Task prompt:
Output the lines below exactly, please, from the first line until the line with "the three max-form", counting both.

---

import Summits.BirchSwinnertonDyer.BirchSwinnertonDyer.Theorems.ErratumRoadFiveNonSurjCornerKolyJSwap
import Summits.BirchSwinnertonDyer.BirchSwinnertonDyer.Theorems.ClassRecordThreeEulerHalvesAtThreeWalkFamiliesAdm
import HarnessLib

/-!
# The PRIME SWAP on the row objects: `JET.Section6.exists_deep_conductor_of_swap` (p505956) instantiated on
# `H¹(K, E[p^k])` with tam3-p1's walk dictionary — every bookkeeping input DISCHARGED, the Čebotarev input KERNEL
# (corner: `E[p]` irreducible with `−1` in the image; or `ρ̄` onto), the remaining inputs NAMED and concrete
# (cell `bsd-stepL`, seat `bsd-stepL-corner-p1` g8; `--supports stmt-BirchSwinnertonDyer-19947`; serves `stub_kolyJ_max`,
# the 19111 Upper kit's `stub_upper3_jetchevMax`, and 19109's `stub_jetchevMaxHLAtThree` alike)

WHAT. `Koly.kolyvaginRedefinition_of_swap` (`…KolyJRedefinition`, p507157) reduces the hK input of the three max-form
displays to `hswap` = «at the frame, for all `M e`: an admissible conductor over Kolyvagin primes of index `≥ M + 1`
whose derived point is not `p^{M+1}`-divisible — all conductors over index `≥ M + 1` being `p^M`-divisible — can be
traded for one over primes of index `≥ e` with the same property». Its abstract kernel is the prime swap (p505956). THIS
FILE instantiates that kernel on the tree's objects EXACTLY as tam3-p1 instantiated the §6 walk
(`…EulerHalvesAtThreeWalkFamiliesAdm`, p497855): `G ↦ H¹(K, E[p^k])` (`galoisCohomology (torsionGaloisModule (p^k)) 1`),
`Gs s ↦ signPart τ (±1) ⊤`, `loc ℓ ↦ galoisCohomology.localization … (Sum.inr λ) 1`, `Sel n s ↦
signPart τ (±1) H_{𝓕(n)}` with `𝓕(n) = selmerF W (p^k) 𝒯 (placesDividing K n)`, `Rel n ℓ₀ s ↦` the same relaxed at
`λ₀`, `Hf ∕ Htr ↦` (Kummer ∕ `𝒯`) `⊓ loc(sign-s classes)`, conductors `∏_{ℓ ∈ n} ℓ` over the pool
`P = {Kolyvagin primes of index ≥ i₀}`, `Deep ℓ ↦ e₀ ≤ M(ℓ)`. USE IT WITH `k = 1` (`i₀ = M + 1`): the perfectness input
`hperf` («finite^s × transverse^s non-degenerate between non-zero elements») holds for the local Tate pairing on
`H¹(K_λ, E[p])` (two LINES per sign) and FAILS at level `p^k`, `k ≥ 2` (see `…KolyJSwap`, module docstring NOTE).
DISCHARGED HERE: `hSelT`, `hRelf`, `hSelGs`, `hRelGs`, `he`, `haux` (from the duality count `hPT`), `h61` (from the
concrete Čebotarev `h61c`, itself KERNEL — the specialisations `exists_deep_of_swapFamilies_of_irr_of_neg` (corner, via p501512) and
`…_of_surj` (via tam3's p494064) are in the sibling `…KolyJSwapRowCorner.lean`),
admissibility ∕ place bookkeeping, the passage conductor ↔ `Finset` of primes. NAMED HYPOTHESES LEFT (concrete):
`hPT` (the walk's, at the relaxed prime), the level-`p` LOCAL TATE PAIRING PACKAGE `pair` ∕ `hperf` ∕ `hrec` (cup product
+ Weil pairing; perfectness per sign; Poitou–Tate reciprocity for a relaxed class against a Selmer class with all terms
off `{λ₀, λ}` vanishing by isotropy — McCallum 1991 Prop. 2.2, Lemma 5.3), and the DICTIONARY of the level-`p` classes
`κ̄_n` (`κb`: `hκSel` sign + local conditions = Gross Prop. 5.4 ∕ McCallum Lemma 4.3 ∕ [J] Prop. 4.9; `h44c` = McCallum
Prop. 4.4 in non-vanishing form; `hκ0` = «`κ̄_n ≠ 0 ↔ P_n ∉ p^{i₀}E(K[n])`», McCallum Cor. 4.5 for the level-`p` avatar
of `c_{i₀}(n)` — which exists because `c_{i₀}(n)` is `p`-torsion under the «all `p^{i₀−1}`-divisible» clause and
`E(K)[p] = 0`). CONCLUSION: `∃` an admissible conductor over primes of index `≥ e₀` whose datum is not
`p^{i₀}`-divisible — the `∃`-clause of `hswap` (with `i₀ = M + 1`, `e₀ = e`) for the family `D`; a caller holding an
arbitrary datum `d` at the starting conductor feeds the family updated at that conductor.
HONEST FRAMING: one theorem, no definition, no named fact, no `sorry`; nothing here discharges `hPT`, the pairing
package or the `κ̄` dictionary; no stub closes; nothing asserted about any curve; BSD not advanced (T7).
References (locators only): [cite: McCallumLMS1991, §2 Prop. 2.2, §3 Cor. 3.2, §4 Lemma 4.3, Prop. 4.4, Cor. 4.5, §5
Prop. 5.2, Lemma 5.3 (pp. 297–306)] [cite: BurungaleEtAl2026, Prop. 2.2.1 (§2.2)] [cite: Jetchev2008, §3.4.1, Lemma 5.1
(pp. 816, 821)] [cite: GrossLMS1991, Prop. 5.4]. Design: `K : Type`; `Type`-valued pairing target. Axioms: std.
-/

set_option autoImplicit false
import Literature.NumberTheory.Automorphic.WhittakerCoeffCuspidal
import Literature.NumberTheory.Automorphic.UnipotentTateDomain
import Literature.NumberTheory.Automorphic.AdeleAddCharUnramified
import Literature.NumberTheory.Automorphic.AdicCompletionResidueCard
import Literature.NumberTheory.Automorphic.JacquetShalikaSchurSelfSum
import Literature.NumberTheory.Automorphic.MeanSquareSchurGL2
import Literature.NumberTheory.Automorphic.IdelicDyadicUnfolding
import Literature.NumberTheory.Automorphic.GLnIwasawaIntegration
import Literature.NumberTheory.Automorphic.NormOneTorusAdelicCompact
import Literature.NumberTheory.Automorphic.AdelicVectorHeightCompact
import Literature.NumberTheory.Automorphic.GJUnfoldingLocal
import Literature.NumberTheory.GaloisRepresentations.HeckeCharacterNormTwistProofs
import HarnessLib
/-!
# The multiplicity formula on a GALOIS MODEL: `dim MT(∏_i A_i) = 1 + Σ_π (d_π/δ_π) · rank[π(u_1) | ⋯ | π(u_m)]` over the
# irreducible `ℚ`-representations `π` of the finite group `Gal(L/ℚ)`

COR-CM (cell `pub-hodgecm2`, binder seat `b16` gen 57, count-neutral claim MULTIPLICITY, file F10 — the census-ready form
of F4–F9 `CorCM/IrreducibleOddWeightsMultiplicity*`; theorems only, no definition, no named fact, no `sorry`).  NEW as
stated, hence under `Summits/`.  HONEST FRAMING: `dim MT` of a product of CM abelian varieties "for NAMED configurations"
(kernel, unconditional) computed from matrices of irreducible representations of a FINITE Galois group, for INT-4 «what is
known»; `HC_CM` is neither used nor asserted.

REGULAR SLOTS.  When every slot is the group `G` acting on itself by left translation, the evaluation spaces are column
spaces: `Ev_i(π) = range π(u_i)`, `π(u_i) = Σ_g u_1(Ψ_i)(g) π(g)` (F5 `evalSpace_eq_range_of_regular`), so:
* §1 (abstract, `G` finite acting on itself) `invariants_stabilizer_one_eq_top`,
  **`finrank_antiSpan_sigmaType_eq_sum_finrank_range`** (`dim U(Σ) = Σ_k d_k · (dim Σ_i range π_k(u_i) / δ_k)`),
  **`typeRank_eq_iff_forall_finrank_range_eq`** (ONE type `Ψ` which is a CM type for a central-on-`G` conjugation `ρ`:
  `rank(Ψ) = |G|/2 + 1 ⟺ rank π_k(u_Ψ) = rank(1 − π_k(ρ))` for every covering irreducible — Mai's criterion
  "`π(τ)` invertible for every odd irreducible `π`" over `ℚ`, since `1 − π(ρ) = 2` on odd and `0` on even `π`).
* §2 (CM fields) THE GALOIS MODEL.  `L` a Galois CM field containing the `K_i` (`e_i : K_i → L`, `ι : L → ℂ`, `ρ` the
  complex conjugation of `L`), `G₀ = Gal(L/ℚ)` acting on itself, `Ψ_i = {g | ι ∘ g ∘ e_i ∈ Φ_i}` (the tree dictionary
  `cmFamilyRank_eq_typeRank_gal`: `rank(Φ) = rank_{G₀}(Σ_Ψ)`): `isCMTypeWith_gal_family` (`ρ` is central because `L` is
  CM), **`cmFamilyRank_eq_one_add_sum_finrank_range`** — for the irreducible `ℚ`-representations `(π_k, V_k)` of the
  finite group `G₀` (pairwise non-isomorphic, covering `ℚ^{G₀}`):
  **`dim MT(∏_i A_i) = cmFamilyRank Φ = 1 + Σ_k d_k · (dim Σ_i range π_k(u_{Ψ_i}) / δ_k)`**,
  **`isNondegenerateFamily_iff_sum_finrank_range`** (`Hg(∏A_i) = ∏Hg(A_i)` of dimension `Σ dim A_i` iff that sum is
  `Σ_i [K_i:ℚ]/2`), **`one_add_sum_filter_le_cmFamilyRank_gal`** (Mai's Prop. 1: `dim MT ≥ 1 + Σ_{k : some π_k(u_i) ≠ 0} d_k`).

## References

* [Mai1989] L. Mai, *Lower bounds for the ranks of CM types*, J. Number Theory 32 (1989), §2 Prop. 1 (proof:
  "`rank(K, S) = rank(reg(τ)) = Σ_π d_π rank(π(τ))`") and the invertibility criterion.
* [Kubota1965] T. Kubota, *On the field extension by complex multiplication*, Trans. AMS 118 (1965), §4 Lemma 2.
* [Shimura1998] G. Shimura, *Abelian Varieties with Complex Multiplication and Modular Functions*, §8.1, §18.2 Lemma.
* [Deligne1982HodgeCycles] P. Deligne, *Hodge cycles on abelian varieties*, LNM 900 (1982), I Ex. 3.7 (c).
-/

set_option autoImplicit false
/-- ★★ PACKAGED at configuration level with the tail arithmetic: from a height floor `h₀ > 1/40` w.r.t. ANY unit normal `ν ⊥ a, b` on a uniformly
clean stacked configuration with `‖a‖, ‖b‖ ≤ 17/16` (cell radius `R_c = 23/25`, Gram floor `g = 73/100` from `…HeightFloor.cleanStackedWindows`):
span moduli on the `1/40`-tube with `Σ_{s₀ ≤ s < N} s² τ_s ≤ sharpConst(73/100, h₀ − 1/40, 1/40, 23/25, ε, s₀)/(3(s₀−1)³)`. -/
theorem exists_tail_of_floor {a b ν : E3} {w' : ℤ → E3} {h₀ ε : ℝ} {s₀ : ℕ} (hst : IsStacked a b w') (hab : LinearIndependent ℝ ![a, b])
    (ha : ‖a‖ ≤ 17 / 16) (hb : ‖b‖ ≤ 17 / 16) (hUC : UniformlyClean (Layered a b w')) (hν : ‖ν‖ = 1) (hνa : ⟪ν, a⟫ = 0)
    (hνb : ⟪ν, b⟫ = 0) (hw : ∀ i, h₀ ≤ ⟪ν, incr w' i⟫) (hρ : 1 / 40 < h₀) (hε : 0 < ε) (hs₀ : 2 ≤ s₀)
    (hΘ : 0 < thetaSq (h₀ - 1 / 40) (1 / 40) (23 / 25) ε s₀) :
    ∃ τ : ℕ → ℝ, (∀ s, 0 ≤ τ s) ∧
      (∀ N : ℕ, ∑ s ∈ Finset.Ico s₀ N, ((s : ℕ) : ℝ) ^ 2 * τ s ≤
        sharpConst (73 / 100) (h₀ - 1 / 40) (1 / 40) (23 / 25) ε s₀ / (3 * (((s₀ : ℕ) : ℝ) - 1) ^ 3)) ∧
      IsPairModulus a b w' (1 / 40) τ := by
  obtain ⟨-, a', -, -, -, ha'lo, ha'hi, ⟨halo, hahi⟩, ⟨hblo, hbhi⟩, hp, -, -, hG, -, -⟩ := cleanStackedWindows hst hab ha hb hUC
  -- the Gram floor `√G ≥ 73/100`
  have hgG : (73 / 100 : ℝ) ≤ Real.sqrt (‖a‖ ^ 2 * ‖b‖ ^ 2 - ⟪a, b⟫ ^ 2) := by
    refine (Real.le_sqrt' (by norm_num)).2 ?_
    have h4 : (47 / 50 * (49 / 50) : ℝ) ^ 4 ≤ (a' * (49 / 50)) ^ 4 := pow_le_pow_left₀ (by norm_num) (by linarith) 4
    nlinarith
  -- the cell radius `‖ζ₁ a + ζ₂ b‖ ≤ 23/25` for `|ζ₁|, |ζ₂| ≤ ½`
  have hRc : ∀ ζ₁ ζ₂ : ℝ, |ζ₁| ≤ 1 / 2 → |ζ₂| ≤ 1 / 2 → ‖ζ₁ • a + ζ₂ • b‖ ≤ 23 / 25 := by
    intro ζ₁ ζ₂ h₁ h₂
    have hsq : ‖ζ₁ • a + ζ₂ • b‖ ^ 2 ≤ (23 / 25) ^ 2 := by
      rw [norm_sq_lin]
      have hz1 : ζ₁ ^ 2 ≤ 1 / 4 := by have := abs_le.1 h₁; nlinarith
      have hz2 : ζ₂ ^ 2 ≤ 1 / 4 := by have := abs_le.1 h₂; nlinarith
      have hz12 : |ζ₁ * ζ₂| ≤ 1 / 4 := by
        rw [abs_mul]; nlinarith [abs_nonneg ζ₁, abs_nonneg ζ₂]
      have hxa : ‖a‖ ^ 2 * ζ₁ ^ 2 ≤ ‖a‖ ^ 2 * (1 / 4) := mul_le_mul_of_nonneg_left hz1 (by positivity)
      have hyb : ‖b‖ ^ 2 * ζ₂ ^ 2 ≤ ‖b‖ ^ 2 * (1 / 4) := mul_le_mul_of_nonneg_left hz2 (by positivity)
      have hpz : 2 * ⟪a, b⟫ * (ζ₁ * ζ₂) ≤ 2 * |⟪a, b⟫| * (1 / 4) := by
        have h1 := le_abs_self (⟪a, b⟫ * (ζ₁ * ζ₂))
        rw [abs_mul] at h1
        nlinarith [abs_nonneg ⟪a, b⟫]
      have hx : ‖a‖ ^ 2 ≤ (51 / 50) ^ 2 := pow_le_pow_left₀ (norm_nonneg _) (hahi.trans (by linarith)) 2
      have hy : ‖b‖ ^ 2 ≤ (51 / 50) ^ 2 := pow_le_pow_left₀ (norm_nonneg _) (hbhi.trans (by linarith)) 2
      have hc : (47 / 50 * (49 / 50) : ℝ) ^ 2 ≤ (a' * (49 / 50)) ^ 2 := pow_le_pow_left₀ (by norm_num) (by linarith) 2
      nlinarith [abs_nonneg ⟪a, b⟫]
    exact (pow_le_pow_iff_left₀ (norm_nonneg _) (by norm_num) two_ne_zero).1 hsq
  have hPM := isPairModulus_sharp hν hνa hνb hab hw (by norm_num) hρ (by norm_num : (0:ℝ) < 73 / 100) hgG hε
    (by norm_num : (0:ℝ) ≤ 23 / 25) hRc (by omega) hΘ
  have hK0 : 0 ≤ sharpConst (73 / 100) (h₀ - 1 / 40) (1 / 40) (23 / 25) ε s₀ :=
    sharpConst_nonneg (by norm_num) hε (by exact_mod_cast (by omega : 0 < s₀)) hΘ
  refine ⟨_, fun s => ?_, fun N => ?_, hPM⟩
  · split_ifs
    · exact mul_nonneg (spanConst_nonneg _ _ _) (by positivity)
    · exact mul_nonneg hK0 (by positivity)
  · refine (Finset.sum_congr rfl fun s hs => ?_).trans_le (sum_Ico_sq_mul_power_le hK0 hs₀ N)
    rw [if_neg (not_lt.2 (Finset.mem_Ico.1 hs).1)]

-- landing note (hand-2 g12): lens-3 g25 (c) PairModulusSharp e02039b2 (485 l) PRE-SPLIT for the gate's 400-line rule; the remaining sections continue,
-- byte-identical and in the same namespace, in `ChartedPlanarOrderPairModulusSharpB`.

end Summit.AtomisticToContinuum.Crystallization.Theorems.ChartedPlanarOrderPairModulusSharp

---

Written reply:
import Summits.BirchSwinnertonDyer.BirchSwinnertonDyer.Theorems.ErratumRoadFiveNonSurjCornerKolyJSwap
import Summits.BirchSwinnertonDyer.BirchSwinnertonDyer.Theorems.ClassRecordThreeEulerHalvesAtThreeWalkFamiliesAdm
import HarnessLib

/-!
# The PRIME SWAP on the row objects: `JET.Section6.exists_deep_conductor_of_swap` (p505956) instantiated on
# `H¹(K, E[p^k])` with tam3-p1's walk dictionary — every bookkeeping input DISCHARGED, the Čebotarev input KERNEL
# (corner: `E[p]` irreducible with `−1` in the image; or `ρ̄` onto), the remaining inputs NAMED and concrete
# (cell `bsd-stepL`, seat `bsd-stepL-corner-p1` g8; `--supports stmt-BirchSwinnertonDyer-19947`; serves `stub_kolyJ_max`,
# the 19111 Upper kit's `stub_upper3_jetchevMax`, and 19109's `stub_jetchevMaxHLAtThree` alike)

WHAT. `Koly.kolyvaginRedefinition_of_swap` (`…KolyJRedefinition`, p507157) reduces the hK input of the three max-form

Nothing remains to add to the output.